[Collected data entries]
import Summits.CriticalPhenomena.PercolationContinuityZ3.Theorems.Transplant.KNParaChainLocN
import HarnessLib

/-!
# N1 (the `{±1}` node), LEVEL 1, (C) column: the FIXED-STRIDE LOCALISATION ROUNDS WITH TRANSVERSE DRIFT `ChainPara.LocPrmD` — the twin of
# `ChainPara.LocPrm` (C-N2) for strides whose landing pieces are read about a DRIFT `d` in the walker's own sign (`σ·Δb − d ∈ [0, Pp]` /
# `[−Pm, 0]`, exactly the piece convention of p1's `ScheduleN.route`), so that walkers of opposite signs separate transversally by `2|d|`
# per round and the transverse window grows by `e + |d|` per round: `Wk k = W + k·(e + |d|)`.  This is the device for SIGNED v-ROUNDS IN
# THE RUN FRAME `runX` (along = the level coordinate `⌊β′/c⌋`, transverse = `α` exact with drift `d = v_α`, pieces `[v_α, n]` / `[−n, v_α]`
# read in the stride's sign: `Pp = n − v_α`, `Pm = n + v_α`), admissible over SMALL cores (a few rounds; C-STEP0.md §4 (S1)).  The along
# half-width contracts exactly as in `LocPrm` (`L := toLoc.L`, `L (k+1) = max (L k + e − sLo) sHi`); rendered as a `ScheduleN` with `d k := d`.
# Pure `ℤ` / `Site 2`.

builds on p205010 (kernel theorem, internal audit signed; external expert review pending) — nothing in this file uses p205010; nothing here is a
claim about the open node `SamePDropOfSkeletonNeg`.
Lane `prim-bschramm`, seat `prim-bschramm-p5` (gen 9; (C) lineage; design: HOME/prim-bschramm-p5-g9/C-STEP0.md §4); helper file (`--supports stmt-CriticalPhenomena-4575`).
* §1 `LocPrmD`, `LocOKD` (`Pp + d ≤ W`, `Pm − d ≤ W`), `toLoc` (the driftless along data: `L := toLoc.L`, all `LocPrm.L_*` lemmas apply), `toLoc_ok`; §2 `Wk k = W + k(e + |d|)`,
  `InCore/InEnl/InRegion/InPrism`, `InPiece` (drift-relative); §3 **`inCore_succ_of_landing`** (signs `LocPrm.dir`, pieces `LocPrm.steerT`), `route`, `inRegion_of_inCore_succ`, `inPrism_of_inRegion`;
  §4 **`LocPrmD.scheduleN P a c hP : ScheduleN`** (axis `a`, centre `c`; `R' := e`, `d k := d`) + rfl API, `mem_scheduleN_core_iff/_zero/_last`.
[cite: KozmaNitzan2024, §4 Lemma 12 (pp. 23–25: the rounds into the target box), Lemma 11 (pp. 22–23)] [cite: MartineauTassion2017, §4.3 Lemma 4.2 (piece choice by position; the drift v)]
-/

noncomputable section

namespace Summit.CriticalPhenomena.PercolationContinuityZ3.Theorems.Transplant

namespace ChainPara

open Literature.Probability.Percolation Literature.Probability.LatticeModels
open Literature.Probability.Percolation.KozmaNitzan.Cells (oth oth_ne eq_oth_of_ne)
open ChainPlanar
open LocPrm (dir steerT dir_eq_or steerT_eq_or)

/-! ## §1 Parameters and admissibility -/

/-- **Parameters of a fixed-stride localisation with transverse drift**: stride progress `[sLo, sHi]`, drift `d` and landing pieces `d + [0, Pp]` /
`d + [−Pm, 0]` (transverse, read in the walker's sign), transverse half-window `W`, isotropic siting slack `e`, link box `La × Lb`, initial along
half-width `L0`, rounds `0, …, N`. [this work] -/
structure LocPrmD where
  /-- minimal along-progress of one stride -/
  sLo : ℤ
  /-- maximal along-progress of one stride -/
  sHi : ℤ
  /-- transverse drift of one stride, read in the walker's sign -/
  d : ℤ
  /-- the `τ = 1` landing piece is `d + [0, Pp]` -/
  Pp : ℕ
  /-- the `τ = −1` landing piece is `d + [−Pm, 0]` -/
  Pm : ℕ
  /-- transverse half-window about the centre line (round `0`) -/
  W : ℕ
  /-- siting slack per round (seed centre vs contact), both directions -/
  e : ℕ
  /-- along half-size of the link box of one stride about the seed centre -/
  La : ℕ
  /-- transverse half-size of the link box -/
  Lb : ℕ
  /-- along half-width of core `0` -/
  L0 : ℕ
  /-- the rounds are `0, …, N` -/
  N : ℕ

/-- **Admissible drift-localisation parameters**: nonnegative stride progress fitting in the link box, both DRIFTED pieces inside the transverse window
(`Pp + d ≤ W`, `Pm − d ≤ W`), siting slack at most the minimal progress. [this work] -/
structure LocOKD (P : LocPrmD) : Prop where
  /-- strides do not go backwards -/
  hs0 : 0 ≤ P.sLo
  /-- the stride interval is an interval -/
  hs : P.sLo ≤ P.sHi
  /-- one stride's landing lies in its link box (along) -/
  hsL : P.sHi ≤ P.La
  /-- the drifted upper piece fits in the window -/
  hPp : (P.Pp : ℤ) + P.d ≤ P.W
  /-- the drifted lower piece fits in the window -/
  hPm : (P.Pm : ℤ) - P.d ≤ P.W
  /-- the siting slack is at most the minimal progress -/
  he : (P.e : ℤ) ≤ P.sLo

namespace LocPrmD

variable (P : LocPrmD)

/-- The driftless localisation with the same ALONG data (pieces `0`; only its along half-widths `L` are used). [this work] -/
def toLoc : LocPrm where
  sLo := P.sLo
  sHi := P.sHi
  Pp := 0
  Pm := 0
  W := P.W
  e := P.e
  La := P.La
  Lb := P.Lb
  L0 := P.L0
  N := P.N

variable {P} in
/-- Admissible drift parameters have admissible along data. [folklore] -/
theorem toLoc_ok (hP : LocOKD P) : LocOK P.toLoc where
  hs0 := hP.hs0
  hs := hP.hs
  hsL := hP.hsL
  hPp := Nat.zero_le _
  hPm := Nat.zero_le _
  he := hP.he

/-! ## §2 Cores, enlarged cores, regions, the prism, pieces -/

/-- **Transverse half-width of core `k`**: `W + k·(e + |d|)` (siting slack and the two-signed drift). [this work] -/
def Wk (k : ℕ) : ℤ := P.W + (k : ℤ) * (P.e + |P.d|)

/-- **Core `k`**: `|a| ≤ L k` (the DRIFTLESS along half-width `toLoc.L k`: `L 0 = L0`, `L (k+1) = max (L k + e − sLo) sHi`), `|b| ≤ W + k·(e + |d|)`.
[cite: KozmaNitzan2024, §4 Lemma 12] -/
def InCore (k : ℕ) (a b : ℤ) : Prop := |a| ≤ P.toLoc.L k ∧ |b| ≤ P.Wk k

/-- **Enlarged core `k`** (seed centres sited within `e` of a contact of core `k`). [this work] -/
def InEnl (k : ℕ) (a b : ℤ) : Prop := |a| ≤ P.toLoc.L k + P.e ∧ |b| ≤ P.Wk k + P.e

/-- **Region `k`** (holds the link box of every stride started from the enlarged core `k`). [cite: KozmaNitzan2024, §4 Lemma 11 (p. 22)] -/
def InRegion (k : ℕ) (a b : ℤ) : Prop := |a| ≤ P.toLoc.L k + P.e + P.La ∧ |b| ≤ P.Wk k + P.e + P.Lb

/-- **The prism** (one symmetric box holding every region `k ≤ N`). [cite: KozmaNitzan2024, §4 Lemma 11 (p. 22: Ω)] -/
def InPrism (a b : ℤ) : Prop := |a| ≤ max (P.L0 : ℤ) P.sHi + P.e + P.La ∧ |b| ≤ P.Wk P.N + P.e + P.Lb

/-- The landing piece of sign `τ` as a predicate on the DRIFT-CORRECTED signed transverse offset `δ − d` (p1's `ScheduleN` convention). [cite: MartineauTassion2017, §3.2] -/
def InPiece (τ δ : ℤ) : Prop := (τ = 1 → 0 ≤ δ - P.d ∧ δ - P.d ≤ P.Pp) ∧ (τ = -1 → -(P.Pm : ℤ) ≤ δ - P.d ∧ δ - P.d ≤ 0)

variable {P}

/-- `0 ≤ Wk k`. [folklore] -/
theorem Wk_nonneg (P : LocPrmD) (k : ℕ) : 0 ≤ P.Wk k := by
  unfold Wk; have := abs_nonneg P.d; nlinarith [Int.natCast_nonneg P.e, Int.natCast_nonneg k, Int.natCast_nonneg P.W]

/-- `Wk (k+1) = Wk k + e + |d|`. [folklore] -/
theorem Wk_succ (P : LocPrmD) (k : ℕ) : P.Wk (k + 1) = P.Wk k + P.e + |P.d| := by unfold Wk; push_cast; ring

--

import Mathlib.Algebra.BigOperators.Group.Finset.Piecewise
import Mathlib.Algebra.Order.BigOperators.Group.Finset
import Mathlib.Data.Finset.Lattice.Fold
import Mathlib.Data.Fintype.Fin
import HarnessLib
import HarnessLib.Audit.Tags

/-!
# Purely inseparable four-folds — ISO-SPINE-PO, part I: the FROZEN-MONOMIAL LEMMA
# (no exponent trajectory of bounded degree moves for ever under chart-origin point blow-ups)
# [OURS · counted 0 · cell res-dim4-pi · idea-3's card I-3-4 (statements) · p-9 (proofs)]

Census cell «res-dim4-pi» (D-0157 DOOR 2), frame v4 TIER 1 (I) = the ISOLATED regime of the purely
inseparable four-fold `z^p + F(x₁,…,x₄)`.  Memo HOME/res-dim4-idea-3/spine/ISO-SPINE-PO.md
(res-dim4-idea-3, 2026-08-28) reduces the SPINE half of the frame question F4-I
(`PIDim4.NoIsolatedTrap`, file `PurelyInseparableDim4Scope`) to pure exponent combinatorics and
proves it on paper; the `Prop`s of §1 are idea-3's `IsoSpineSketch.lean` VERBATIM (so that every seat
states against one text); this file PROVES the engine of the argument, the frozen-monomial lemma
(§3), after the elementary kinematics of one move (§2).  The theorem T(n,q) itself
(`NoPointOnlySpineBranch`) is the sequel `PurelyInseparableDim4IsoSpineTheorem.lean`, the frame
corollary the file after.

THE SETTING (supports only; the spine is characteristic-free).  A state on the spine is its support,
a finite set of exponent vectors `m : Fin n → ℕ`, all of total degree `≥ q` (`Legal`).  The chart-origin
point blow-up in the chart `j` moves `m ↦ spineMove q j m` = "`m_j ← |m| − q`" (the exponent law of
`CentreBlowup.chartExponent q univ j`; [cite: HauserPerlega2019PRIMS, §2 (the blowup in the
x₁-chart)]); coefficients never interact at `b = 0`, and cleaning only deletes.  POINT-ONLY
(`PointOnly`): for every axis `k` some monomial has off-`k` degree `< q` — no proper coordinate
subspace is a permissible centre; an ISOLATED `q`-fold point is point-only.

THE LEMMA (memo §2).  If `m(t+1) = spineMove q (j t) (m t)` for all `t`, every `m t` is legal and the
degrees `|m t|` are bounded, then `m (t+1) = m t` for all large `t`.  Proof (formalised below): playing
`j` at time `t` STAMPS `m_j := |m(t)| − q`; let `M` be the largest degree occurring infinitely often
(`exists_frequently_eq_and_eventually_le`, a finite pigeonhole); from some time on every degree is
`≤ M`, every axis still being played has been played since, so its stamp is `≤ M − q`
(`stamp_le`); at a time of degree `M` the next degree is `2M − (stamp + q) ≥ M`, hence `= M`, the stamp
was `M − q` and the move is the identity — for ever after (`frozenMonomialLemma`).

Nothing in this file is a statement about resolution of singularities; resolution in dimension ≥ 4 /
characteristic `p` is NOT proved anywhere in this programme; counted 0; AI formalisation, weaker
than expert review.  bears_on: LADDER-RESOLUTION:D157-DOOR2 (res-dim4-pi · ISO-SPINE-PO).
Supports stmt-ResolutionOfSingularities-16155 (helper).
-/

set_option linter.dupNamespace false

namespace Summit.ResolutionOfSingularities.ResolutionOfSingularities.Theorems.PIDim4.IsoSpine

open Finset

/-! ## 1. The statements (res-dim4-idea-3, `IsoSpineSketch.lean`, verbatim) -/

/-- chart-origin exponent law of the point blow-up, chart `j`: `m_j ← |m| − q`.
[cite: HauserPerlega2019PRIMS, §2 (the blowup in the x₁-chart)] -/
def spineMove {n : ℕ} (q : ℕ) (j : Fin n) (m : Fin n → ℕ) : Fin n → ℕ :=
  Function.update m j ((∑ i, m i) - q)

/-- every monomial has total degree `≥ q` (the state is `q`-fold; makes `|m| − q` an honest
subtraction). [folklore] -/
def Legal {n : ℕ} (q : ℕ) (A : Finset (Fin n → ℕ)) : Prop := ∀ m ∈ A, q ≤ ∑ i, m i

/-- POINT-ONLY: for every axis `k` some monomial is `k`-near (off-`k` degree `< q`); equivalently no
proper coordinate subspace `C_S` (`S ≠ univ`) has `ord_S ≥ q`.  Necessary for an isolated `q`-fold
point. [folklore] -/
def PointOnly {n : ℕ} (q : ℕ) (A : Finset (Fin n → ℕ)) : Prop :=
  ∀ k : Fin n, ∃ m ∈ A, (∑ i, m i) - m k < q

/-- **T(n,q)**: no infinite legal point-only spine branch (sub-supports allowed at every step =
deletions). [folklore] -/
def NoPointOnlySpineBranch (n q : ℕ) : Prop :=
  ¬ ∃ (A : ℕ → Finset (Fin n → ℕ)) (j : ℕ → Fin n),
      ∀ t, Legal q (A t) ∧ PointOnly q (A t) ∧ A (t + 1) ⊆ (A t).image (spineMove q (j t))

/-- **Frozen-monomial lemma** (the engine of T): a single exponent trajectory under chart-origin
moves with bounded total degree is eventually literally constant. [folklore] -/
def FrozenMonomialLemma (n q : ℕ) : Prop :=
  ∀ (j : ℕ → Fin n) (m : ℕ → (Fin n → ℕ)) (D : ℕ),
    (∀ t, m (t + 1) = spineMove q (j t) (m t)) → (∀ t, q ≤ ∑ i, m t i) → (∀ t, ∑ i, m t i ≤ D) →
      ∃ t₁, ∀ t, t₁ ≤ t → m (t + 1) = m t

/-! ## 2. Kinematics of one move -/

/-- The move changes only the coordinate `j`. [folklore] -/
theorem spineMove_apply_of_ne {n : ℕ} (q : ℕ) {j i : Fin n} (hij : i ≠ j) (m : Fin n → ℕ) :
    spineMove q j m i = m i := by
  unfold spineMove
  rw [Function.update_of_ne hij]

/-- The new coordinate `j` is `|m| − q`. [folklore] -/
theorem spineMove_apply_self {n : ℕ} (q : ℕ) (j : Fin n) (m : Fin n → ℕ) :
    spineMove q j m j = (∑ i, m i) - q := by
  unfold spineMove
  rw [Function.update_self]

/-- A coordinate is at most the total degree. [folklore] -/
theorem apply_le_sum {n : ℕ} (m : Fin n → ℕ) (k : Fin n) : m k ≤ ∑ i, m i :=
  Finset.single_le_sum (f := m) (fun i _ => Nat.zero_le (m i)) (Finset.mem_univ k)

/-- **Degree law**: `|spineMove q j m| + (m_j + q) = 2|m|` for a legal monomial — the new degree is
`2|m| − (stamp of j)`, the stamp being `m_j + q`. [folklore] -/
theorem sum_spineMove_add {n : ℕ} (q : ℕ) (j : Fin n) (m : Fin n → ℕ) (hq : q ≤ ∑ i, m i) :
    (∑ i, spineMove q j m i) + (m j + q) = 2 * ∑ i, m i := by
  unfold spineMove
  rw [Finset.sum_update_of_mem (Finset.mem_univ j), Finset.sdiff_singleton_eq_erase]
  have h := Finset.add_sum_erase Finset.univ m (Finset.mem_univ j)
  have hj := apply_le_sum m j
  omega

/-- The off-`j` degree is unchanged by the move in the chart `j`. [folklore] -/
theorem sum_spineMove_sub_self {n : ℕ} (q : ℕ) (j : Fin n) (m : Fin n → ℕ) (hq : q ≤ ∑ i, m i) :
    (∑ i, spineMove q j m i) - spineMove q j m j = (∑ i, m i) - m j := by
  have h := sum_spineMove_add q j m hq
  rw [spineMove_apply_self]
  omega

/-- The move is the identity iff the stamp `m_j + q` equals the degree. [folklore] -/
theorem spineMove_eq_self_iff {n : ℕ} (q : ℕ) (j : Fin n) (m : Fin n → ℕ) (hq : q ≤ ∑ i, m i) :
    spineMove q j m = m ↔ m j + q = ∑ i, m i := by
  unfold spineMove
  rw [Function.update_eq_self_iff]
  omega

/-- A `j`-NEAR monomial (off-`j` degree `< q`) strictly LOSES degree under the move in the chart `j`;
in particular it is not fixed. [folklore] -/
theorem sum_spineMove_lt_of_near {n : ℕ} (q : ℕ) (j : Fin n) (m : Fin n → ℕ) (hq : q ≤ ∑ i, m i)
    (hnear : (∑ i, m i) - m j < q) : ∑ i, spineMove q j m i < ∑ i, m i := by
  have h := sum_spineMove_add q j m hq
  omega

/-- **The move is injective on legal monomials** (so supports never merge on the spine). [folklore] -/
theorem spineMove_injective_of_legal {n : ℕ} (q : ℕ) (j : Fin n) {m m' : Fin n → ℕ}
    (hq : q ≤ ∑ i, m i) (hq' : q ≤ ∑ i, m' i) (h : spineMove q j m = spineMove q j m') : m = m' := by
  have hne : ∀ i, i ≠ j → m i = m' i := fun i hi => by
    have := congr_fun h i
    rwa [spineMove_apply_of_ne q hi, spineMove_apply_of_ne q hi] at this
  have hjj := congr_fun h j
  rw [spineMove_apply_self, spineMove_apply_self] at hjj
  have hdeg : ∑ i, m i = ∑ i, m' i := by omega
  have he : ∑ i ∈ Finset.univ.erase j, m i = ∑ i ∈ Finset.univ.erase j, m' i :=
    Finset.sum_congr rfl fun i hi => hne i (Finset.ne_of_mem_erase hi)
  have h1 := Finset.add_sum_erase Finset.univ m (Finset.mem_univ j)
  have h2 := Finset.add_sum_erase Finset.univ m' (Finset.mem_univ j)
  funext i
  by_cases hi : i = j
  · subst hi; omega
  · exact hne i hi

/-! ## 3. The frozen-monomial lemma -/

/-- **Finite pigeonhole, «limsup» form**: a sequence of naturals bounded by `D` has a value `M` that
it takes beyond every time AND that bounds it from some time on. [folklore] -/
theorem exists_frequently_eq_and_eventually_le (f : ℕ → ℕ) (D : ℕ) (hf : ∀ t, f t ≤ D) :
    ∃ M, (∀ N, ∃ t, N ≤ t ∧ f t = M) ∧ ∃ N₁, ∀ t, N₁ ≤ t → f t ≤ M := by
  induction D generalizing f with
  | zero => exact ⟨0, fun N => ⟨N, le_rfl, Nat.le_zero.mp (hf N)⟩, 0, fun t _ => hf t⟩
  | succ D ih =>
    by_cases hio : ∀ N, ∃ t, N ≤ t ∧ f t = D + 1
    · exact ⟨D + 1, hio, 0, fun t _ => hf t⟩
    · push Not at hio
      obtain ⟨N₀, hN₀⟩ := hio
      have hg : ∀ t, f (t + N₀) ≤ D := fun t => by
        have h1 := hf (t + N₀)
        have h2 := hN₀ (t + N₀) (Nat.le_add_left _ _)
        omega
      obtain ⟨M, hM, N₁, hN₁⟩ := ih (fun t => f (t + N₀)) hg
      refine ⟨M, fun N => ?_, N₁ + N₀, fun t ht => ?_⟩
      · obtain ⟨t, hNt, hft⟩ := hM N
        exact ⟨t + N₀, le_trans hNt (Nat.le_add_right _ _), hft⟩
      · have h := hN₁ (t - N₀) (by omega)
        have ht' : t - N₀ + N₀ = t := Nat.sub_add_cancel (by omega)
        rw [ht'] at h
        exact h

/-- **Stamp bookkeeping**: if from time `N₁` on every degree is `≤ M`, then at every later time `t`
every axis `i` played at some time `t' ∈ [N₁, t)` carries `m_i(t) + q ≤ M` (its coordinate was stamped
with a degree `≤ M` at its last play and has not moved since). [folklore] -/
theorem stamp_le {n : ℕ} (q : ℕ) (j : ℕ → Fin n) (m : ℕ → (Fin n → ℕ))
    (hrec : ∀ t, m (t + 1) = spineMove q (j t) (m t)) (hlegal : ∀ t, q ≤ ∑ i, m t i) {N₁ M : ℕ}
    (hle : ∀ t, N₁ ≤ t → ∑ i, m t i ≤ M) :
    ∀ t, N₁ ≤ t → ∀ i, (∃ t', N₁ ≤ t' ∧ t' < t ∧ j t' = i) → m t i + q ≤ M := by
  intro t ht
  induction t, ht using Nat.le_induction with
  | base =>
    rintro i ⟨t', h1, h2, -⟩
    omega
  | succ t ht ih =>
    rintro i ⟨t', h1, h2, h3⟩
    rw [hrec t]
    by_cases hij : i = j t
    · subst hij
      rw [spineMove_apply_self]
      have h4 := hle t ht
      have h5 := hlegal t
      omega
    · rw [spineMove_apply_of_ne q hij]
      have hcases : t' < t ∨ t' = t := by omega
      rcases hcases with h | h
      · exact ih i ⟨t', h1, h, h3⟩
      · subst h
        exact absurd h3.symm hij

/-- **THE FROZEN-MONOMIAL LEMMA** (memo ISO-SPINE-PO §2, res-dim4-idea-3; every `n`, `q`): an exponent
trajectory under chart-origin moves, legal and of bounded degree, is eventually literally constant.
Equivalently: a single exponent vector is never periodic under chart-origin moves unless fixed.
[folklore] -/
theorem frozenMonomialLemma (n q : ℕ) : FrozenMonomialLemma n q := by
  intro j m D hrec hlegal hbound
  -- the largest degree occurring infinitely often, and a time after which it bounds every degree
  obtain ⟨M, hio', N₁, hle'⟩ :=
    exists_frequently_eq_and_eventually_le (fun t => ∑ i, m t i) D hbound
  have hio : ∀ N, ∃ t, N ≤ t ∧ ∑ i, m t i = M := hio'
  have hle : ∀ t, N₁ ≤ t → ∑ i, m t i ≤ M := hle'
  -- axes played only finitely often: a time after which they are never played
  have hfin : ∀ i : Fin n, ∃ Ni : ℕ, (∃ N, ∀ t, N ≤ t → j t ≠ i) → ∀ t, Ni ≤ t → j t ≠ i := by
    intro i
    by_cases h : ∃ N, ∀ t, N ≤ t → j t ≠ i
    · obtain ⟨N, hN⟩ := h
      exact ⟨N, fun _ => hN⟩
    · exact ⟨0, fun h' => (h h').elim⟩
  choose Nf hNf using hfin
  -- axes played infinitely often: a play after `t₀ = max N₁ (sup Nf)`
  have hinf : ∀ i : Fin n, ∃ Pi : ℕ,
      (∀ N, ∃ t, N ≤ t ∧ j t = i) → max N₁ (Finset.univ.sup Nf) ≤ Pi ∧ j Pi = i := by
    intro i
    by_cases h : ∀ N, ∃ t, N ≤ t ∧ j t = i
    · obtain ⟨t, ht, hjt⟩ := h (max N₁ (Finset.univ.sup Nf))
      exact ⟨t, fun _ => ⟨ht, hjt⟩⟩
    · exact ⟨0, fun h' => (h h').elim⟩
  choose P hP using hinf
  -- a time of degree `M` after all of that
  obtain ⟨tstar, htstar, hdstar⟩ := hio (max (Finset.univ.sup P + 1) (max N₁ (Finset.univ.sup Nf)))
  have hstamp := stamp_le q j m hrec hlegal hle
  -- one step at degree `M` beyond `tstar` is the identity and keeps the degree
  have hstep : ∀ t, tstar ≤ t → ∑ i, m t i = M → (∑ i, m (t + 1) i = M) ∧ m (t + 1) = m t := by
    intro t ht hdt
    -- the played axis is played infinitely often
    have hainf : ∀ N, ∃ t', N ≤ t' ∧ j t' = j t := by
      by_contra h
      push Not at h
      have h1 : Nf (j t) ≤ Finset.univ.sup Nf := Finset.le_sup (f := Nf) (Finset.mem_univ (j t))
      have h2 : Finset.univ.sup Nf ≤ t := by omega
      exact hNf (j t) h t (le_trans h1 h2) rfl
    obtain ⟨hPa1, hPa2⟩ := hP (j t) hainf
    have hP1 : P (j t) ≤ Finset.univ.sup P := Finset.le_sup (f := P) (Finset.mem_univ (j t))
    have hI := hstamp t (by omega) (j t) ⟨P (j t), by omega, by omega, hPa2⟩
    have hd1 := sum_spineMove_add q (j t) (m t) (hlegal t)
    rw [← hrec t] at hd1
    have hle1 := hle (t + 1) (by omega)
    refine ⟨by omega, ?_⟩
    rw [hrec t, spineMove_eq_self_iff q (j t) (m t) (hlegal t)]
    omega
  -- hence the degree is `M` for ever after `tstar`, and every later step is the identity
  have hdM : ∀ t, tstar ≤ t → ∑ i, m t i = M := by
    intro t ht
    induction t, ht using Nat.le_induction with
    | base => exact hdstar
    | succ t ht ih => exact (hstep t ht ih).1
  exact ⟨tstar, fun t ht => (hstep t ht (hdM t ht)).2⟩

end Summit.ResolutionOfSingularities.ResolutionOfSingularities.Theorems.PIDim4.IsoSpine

- Aim of the task
Which lines above contain the word "IsoSpineSketch"? Copy each one.

- Solution for this problem
proves it on paper; the `Prop`s of §1 are idea-3's `IsoSpineSketch.lean` VERBATIM (so that every seat
/-! ## 1. The statements (res-dim4-idea-3, `IsoSpineSketch.lean`, verbatim) -/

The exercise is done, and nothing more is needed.